To return to my polling analogy, if a candidate changes their stance on taxes because of what the polls tell them, then they probably aren’t a great candidate. But they can tweak their messaging about taxes to get noticed and get elected.

So we need to shift attitudes that creative testing can identify the best concept and focus efforts on identifying modifications to make concepts better. 

With that in mind, here are my best tips for effective creative testing:  

  1. Get specific about what you want to learn. The bar for success shouldn’t be set at “pleasing everyone.” In fact, it should almost be the opposite of that. Good branding should elicit strong reactions, which are hard to come by in an artificial environment. But if you are lucky enough to get reactions, good or bad, take note. 
  2. Don’t test for appeal; test for associations. What does each concept make you think of? What other brands does this remind you of? That’s how you end up with the name Parachute for a bedding company, instead of something like GoodSheet. 
  3. Bring audiences into the fold and ask them to check for authenticity. Describe the challenges you face, and test against those challenges: Would this convince you that we’re more cutting-edge now? Does this convey how beloved we are by small businesses? People are very good at telling you when something feels authentic to them, which is a valid research goal. But when they gravitate toward the familiar, as they are prone to do, remind them of the specific heights you’re trying to reach by doing something new. 
  4. Don’t ask audiences to pick the winning idea. Focus groups in particular can offer a muddy picture of success. For example, let’s say you run three focus groups. Two of the focus groups like Direction A best. The third focus group loves Direction B, but a few participants say that they loathe Direction A. Now what? With this kind of creative testing, you run the risk of sowing doubt about all of your concepts and having to start over. (Sigh.) Remember: Reactions like this don’t automatically imply that the directions were weak. It might mean that they felt too new and different to audiences. And in the marketplace, being new and different is often a good thing. 
  5. Separate words, images, and design elements. A stock model who looks too old for your product can be hard for participants to see past. The use of the word “nonsensicalness” might put people in a sour mood about an entire concept (or blog post). Similarly, consider testing something completely new in the context of something familiar to get a better sense of how it’s working. 
  6. If a concept is too abstract, don’t test it.
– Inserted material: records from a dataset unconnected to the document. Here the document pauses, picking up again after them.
import Literature.MathematicalPhysics.QuantumFieldTheory.Balaban1983to89.B8Ineq159MultiLevelTorus
import Literature.MathematicalPhysics.QuantumFieldTheory.Balaban1983to89.B6GOmegaMarginV1
import Literature.MathematicalPhysics.QuantumFieldTheory.Balaban1983to89.B6QppKernelV1
import Literature.MathematicalPhysics.QuantumFieldTheory.Balaban1983to89.B8
/-! ### The success probability of the decoder test at the code lengths -/

/-- **The two error terms at a code length `n = nᵢ`.** For the codes of
`DecodableDualDistanceCodes` (clause (b): distinct codewords of `Cᵢ` are `> 2⌊ζnᵢ/2⌋` apart,
`ζ ≥ 1/30`), the test `bddLanguage C (1/128)` ("is there a codeword within `n/128`?") at noise
rate `δ = 1/512` has success probability
`testSuccess ≥ 1 - ((⌊n/128⌋+1)·63^{-⌊n/128⌋} + (2/3)^{⌊n/128⌋+1})` against
`μ = Unif(Cᵢ)`: under `ν` a codeword within `n/128` exists with probability
`≤ (r+1)(2r/(n-2r+1))^r` (Lemma 1; `4r ≤ 2⌊ζn/2⌋`), under `T_δ μ` the sample stays within `|T| ≤ r`
of its codeword except with probability `≤ (1+δ)ⁿ/2^{r+1}`.
[cite: HolmgrenWein2021, §5.2, proof of Thm. 2 (arXiv p. 9; LIPIcs p. 75:8)] -/
theorem testSuccess_ge {ζ : ℝ} (hζ : 1 / 30 ≤ ζ)
    (C : ∀ i : ℕ, Submodule (ZMod 2) (Fin (hwLength i) → ZMod 2))
    (hdist : ∀ i, ∀ c ∈ C i, c ≠ 0 → 2 * ⌊ζ * hwLength i / 2⌋₊ < hammingNorm c) (i : ℕ) :
    1 - ((((hwLength i / 128 : ℕ) : ℝ) + 1) * (1 / 63) ^ (hwLength i / 128) +
        (2 / 3 : ℝ) ^ (hwLength i / 128 + 1)) ≤
      testSuccess (bddLanguage C (1 / 128)) (1 / 512) ((uniformOn (C i)).map bits) := by
  classical
  -- notation: `r = ⌊n/128⌋` (`n = hwLength i`), the code distribution `μ`, the acceptance set `A`
  set r : ℕ := hwLength i / 128 with hr
  set μ : PMF (Fin (hwLength i) → Bool) := (uniformOn (C i)).map bits
  let A : Set (Fin (hwLength i) → Bool) := {x | List.ofFn x ∈ bddLanguage C (1 / 128)}
  have h2r : 2 * r ≤ hwLength i := by omega
  -- membership in `A` is "some codeword within Hamming distance `r`"
  have hmemA : ∀ x : Fin (hwLength i) → Bool, x ∈ A ↔ ∃ c ∈ C i, hammingDist x (bits c) ≤ r := by
    intro x
    change List.ofFn x ∈ bddLanguage C (1 / 128) ↔ _
    rw [ofFn_mem_bddLanguage_iff]
    refine exists_congr fun c => and_congr_right fun _ => ?_
    rw [hr, Nat.le_div_iff_mul_le (by norm_num), one_div_mul_eq_div,
      le_div_iff₀ (by norm_num : (0 : ℚ) < 128)]
    norm_cast
  -- (i) the null side: `ν(A) ≤ (r+1)·63^{-r}`
  let 𝒞 : Finset (Fin (hwLength i) → Bool) :=
    ((C i : Set (Fin (hwLength i) → ZMod 2)).toFinset).image bits
  have hA𝒞 : A = {x | ∃ c ∈ 𝒞, hammingDist x c ≤ r} := by
    ext x
    rw [hmemA]
    simp only [𝒞, Set.mem_setOf_eq, mem_image, Set.mem_toFinset, SetLike.mem_coe]
    constructor
    · rintro ⟨c, hc, h⟩
      exact ⟨bits c, ⟨c, hc, rfl⟩, h⟩
    · rintro ⟨_, ⟨c, hc, rfl⟩, h⟩
      exact ⟨c, hc, h⟩
  have h4r : 4 * r ≤ 2 * ⌊ζ * hwLength i / 2⌋₊ := by
    suffices h : 2 * r ≤ ⌊ζ * hwLength i / 2⌋₊ by omega
    refine Nat.le_floor ?_
    have h1 : (r : ℝ) ≤ hwLength i / 128 := by rw [hr]; exact Nat.cast_div_le
    have h2 : (0 : ℝ) ≤ hwLength i := Nat.cast_nonneg _
    have h3 := mul_le_mul_of_nonneg_right hζ h2
    push_cast
    linarith
  have hsep : ∀ c ∈ 𝒞, ∀ c' ∈ 𝒞, c ≠ c' → 4 * r < hammingDist c c' := by
    intro c hc c' hc' hne
    obtain ⟨d, hd, rfl⟩ := mem_image.1 hc
    obtain ⟨d', hd', rfl⟩ := mem_image.1 hc'
    rw [Set.mem_toFinset, SetLike.mem_coe] at hd hd'
    have hne' : -d + d' ≠ 0 := fun h => hne (congrArg bits (neg_add_eq_zero.1 h))
    have h1 := hdist i (-d + d') ((C i).add_mem ((C i).neg_mem hd) hd') hne'
    rw [hammingDist_bits, hammingDist_eq_hammingNorm]
    exact lt_of_le_of_lt h4r h1
  have hν : ((PMF.uniformOfFintype (Fin (hwLength i) → Bool)).toOuterMeasure A).toReal ≤
      ((r : ℝ) + 1) * (1 / 63) ^ r := by
    rw [hA𝒞]
    refine (toReal_uniform_near_le 𝒞 r h2r hsep).trans ?_
    rw [mul_div_assoc]
    exact mul_le_mul_of_nonneg_left (null_ratio_le (hwLength i)) (by positivity)
  have hνc : ((PMF.uniformOfFintype (Fin (hwLength i) → Bool)).toOuterMeasure
      {x | List.ofFn x ∉ bddLanguage C (1 / 128)}).toReal =
      1 - ((PMF.uniformOfFintype (Fin (hwLength i) → Bool)).toOuterMeasure A).toReal := by
    have hc : {x : Fin (hwLength i) → Bool | List.ofFn x ∉ bddLanguage C (1 / 128)} = Aᶜ :=
      Set.ext fun _ => Iff.rfl
    rw [hc, toOuterMeasure_eq_one_sub_compl _ Aᶜ, compl_compl,
      ENNReal.toReal_sub_of_le (le_of_le_of_eq le_self_add (toOuterMeasure_add_compl _ _))
        ENNReal.one_ne_top, ENNReal.toReal_one]
  -- (ii) the planted side: `(T_δ μ)(A) ≥ 1 - (1+δ)ⁿ/2^{r+1}`
  have hAsupp : ∀ x ∈ μ.support, ∀ z : Fin (hwLength i) → Bool, hammingDist z x ≤ r → z ∈ A := by
    intro x hx z hz
    obtain ⟨d, hd, rfl⟩ := (PMF.mem_support_map_iff _ _ _).1 hx
    rw [mem_support_uniformOn_iff] at hd
    exact (hmemA z).2 ⟨d, hd, hz⟩
  have hnoise := le_noiseOp_toOuterMeasure (1 / 512) μ A r hAsupp
  set b₂ : ℝ := (1 + 1 / 512 : ℝ) ^ hwLength i / 2 ^ (r + 1) with hb₂
  have hb₂0 : 0 ≤ b₂ := by rw [hb₂]; positivity
  have hB : (1 + clampENNReal (1 / 512 : ℝ)) ^ Fintype.card (Fin (hwLength i)) / 2 ^ (r + 1) =
      ENNReal.ofReal b₂ := by
    have hclamp : clampENNReal (1 / 512 : ℝ) = ENNReal.ofReal (1 / 512) := by
      rw [clampENNReal, min_eq_left (by norm_num : (1 / 512 : ℝ) ≤ 1)]
    rw [Fintype.card_fin, hclamp, ← ENNReal.ofReal_one,
      ← ENNReal.ofReal_add (p := 1) (q := 1 / 512) zero_le_one (by norm_num),
      ← ENNReal.ofReal_pow (p := 1 + 1 / 512) (by norm_num), hb₂,
      ENNReal.ofReal_div_of_pos (pow_pos two_pos (r + 1)), ENNReal.ofReal_pow zero_le_two,
      ENNReal.ofReal_ofNat]
  have hplanted : 1 - b₂ ≤ ((noiseOp (1 / 512) μ).toOuterMeasure A).toReal := by
    rw [hB, ← ENNReal.ofReal_one, ← ENNReal.ofReal_sub _ hb₂0] at hnoise
    exact (ENNReal.ofReal_le_iff_le_toReal ((le_of_le_of_eq le_self_add
      (toOuterMeasure_add_compl _ _)).trans_lt ENNReal.one_lt_top).ne).1 hnoise
  have hb₂le : b₂ ≤ (2 / 3) ^ (r + 1) := noise_tail_le (hwLength i)
  -- (iii) combine
  have hT1 : (0 : ℝ) ≤ ((r : ℝ) + 1) * (1 / 63) ^ r := by positivity
  have hνA0 : 0 ≤ ((PMF.uniformOfFintype (Fin (hwLength i) → Bool)).toOuterMeasure A).toReal :=
    ENNReal.toReal_nonneg
  show _ ≤ 1 / 2 * _ + 1 / 2 * ((noiseOp (1 / 512) μ).toOuterMeasure A).toReal
  rw [hνc]
  linarith

/-! ### Assembly: Theorem 2 from Proposition 3 -/

/-- **Holmgren–Wein 2021, Thm. 2, proved from Prop. 3.** Given binary linear codes with linear
dual distance and polynomial-time bounded-distance decoding (`DecodableDualDistanceCodes`: `ζ ≥
1/30`, codes `Cᵢ ≤ 𝔽₂^{nᵢ}` along `nᵢ = 42·8^{i+2} → ∞`, dual distance `≥ ζnᵢ`, distinct
codewords `> 2⌊ζnᵢ/2⌋` apart, the radius-`θn` decision problem in `P` for rational
`0 < θ ≤ ζ/2`), the barrier fact `LowDegreeCounterexamples` holds with `c = 1/128`, `δ = 1/512`,
the test `L = bddLanguage C (1/128) ∈ P`, `εₙ = (⌊n/128⌋+1)63^{-⌊n/128⌋} + (2/3)^{⌊n/128⌋+1}`, and,
at each length `nᵢ`, `μ = Unif(Cᵢ)`: `μ` is `⌊nᵢ/128⌋`-wise independent (Prop. 1, as
`⌊n/128⌋ < ζn ≤` dual distance) and the test succeeds with probability `≥ 1 - ε_{nᵢ}`
(`testSuccess_ge`). This is the printed proof of Thm. 2 (§5.2) with explicit constants.
[cite: HolmgrenWein2021, Thm. 2 and §5.2 (arXiv pp. 6, 9; LIPIcs Thm. 7, pp. 75:4, 75:8)] -/
theorem LowDegreeCounterexamples.of_codes (h : DecodableDualDistanceCodes) :
    LowDegreeCounterexamples := by
  obtain ⟨ζ, hζ, C, hdual, hdist, hP⟩ := h
  refine ⟨1 / 128, 1 / 512, bddLanguage C (1 / 128),
    fun n => (((n / 128 : ℕ) : ℝ) + 1) * (1 / 63) ^ (n / 128) + (2 / 3) ^ (n / 128 + 1),
    by norm_num, by norm_num, hP (1 / 128) (by norm_num) (by push_cast; linarith), ?_, ?_⟩
  · -- `εₙ → 0`
    have h128 : Tendsto (fun n : ℕ => n / 128) atTop atTop := Nat.tendsto_div_const_atTop (by norm_num)
    have h1 : Tendsto (fun m : ℕ => ((m : ℝ) + 1) * (1 / 63 : ℝ) ^ m) atTop (nhds 0) := by
      have ha := tendsto_self_mul_const_pow_of_lt_one (r := (1 / 63 : ℝ)) (by norm_num) (by norm_num)
      have hb := tendsto_pow_atTop_nhds_zero_of_lt_one (r := (1 / 63 : ℝ)) (by norm_num) (by norm_num)
      have := ha.add hb
      rw [add_zero] at this
      exact this.congr fun m => by ring
    have h2 : Tendsto (fun m : ℕ => (2 / 3 : ℝ) ^ (m + 1)) atTop (nhds 0) :=
      (tendsto_pow_atTop_nhds_zero_of_lt_one (by norm_num) (by norm_num)).comp
        (tendsto_add_atTop_nat 1)
    have := (h1.comp h128).add (h2.comp h128)
    rw [add_zero] at this
    exact this
  · -- infinitely often: at every code length `nᵢ`
    refine frequently_atTop.2 fun N => ?_
    obtain ⟨i, hi⟩ := (tendsto_atTop.1 tendsto_hwLength N).exists
    refine ⟨hwLength i, hi, (uniformOn (C i)).map bits, ?_, testSuccess_ge hζ C hdist i⟩
    refine isDWiseIndependent_map_bits (C i) (natCast_lt_dualDist_of_le_weight (C i) (hdual i) ?_)
    have hn : (0 : ℝ) < hwLength i := by exact_mod_cast lt_of_lt_of_le (by norm_num) (le_hwLength i)
    calc (⌊(1 / 128 : ℝ) * (hwLength i : ℕ)⌋₊ : ℝ) ≤ 1 / 128 * hwLength i := Nat.floor_le (by positivity)
      _ < ζ * hwLength i := mul_lt_mul_of_pos_right (by linarith) hn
Imagine explaining to a focus group in the ’80s that you’re going to stitch the outline of an athlete onto a shoe. (“A majority of participants do not find the Air Jordan concept appealing.”) A/B testing and “shop-alongs” tend to work well because people see concepts in context, and you can measure the real actions they take or don’t take. Ask fewer hypothetical questions and make more real-world observations. 
  7. Use testing to check for red flags. For example, people from a different background might see something in a word or image choice that you didn’t. Or you might uncover a deep attachment to a symbol that you didn’t think mattered. Research is great at spotting potential landmines. 
  8. For branded concepts, keep the group small. Don’t make your creative testing an unintentional premature brand launch — or, worse, a public leak. If you feel the need to test with a wide audience, consider blinding the concepts (hiding any identifiable information of the brand). 
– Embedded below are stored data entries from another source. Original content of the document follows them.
import Summits.MatrixMultiplication.MatrixMultiplication.Theorems.AbelianSTPPCensusTC2StatDefs

/-!
# T_C static certificate, range `2881 … 3003` (t*-indexed linear checker with the k-member tree at `τ = 12/5`): kernel evaluation, the shape checks (one-member cover, else the k-member tree), volumes `657 … 780`, all orders `2881 … 3003`

Cell mm-stpp (rung F-M1), tier T_C = «beat `2.4`»; checker in `AbelianSTPPCensusTC2StatDefs.lean`, table and bucket lists in `AbelianSTPPCensusTC2StatData.lean`
(pattern: theory g12's `AbelianSTPPCensusTAStatDDom*/DCk*.lean`).  `decide` with kernel reduction (standard axioms; no `native_decide`), `Elab.async false`;
consumed by `TC2Stat.checkV_sound` / `TC2Stat.domV_sound` / `TC2Stat.m2V_sound` in the leaf `AbelianSTPPCensusLeafTC3003Closed.lean`.
WHAT THIS IS NOT: arithmetic on shape lists only; no statement about STPP families or `ω`.
-/

set_option linter.dupNamespace false
set_option autoImplicit false
set_option Elab.async false

namespace Summit.MatrixMultiplication.MatrixMultiplication.Theorems.TC2Stat

set_option maxHeartbeats 0 in
/-- Check chunk: every sorted candidate shape of the volumes `657 … 780` passes `checkShape` on the full order range (cost units 119991: (shape, bucket) cells and tree nodes). [original] -/
theorem ck657 : TC2Stat.checkV 2881 3003 124 657 = true := by decide +kernel

end Summit.MatrixMultiplication.MatrixMultiplication.Theorems.TC2Stat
Above all, don’t use creative testing to make decisions for you. 

Instead, do thorough research during the discovery phase to arrive at a stronger brand. Trust your partners and your teams to know your brand, your industry, and your goals best. 

Then, once concepts are in the field, do A/B testing or “shop-alongs” to modify them based on measurable results.

Nothing can guarantee brand success. And trying to please everyone almost certainly guarantees that you’ll create a forgettable brand. Trust that your branding partners have put in a lot of work to arrive at a brilliant strategy and that you have guided them wisely. Anything else is just nonsensicalness.